■ **WHAT TO PRODUCE**
Below this line is a set of entries; quote exactly the lines from the line that contains "triad decomposition (automatic" to the line that contains "set S : Set", both lines included.

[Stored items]
-*-*-

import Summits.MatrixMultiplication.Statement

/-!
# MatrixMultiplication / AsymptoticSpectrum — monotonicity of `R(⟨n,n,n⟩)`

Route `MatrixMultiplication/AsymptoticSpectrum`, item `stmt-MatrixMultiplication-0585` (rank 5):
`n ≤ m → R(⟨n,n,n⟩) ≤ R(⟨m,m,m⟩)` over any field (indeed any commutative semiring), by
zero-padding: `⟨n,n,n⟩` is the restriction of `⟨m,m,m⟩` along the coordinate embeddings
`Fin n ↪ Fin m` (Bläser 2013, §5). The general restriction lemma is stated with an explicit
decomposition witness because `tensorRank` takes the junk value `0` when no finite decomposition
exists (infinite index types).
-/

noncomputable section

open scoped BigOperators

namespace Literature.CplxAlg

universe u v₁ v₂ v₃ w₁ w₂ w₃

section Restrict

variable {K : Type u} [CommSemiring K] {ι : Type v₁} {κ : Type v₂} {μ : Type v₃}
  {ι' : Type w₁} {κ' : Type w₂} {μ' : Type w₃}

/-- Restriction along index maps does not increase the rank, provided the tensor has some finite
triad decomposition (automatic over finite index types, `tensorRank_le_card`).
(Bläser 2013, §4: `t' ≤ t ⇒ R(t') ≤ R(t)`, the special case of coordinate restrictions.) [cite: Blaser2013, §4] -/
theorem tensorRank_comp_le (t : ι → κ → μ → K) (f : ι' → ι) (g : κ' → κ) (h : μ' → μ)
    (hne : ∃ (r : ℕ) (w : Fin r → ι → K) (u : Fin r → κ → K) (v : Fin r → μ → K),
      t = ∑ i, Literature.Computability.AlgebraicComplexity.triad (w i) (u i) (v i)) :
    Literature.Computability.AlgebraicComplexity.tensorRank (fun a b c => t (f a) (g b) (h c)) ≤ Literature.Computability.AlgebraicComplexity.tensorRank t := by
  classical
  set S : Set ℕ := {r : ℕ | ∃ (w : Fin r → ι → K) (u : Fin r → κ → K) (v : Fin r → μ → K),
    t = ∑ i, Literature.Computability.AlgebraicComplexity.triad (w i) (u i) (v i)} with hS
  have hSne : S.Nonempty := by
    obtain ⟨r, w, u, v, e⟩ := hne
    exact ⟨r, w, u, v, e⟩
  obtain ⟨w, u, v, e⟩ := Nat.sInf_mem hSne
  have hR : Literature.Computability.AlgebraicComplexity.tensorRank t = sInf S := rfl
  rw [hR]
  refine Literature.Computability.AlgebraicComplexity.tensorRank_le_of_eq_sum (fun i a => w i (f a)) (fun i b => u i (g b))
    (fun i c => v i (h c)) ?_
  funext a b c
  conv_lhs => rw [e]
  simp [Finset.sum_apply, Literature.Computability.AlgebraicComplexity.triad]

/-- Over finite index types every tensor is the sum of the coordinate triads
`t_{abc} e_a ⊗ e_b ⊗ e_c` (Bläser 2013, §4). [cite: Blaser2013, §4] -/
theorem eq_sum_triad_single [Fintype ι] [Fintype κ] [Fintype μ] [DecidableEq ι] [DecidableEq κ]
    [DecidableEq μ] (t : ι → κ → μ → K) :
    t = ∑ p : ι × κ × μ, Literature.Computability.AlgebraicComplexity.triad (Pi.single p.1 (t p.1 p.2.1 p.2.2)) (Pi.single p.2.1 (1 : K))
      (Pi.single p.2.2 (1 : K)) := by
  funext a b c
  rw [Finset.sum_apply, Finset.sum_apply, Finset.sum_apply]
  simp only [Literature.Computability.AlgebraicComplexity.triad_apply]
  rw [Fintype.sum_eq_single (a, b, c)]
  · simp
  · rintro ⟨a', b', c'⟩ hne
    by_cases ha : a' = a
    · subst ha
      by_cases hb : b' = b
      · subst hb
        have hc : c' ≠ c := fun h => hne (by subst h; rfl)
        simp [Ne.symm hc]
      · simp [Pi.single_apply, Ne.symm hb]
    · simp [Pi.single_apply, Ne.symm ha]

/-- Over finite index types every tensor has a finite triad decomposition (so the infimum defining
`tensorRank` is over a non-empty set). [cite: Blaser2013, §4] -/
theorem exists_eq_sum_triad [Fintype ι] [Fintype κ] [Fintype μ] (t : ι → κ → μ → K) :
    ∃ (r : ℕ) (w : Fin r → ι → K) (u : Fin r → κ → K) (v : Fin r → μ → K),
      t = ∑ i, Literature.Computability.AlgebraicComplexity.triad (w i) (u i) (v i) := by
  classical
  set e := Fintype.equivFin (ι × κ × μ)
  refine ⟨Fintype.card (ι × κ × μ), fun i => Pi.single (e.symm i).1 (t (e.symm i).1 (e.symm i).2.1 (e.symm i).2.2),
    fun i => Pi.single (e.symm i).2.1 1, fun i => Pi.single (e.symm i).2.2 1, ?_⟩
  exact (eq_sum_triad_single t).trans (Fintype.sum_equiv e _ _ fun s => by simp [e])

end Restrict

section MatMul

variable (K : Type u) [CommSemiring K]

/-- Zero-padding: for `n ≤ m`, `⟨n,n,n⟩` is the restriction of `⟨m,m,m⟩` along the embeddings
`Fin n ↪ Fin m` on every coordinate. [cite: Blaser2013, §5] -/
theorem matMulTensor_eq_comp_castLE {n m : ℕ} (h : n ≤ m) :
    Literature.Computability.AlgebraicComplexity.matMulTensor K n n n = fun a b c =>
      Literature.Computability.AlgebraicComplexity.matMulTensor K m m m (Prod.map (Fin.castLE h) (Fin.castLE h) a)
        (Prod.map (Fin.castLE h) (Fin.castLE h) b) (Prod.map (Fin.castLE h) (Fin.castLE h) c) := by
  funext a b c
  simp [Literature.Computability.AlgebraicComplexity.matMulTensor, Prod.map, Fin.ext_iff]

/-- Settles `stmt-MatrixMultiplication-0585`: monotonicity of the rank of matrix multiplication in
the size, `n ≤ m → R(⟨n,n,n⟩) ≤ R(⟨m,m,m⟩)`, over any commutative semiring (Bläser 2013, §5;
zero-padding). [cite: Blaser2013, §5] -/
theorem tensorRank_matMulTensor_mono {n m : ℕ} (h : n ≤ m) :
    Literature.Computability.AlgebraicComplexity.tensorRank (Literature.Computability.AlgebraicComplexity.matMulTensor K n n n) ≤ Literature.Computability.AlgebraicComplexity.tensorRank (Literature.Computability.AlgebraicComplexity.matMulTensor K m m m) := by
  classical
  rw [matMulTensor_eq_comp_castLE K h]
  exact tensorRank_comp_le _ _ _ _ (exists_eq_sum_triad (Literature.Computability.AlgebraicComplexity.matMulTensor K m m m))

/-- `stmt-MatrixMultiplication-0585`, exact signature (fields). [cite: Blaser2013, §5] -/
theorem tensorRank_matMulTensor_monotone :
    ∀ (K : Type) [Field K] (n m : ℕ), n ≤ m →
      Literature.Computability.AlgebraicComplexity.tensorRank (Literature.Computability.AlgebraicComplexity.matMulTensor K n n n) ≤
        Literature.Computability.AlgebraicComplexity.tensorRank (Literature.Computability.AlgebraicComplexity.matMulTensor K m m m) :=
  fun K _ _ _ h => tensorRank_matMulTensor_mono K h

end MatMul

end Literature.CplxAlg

-*-*-

■ **REPLY**
triad decomposition (automatic over finite index types, `tensorRank_le_card`).
(Bläser 2013, §4: `t' ≤ t ⇒ R(t') ≤ R(t)`, the special case of coordinate restrictions.) [cite: Blaser2013, §4] -/
theorem tensorRank_comp_le (t : ι → κ → μ → K) (f : ι' → ι) (g : κ' → κ) (h : μ' → μ)
    (hne : ∃ (r : ℕ) (w : Fin r → ι → K) (u : Fin r → κ → K) (v : Fin r → μ → K),
      t = ∑ i, Literature.Computability.AlgebraicComplexity.triad (w i) (u i) (v i)) :
    Literature.Computability.AlgebraicComplexity.tensorRank (fun a b c => t (f a) (g b) (h c)) ≤ Literature.Computability.AlgebraicComplexity.tensorRank t := by
  classical
  set S : Set ℕ := {r : ℕ | ∃ (w : Fin r → ι → K) (u : Fin r → κ → K) (v : Fin r → μ → K),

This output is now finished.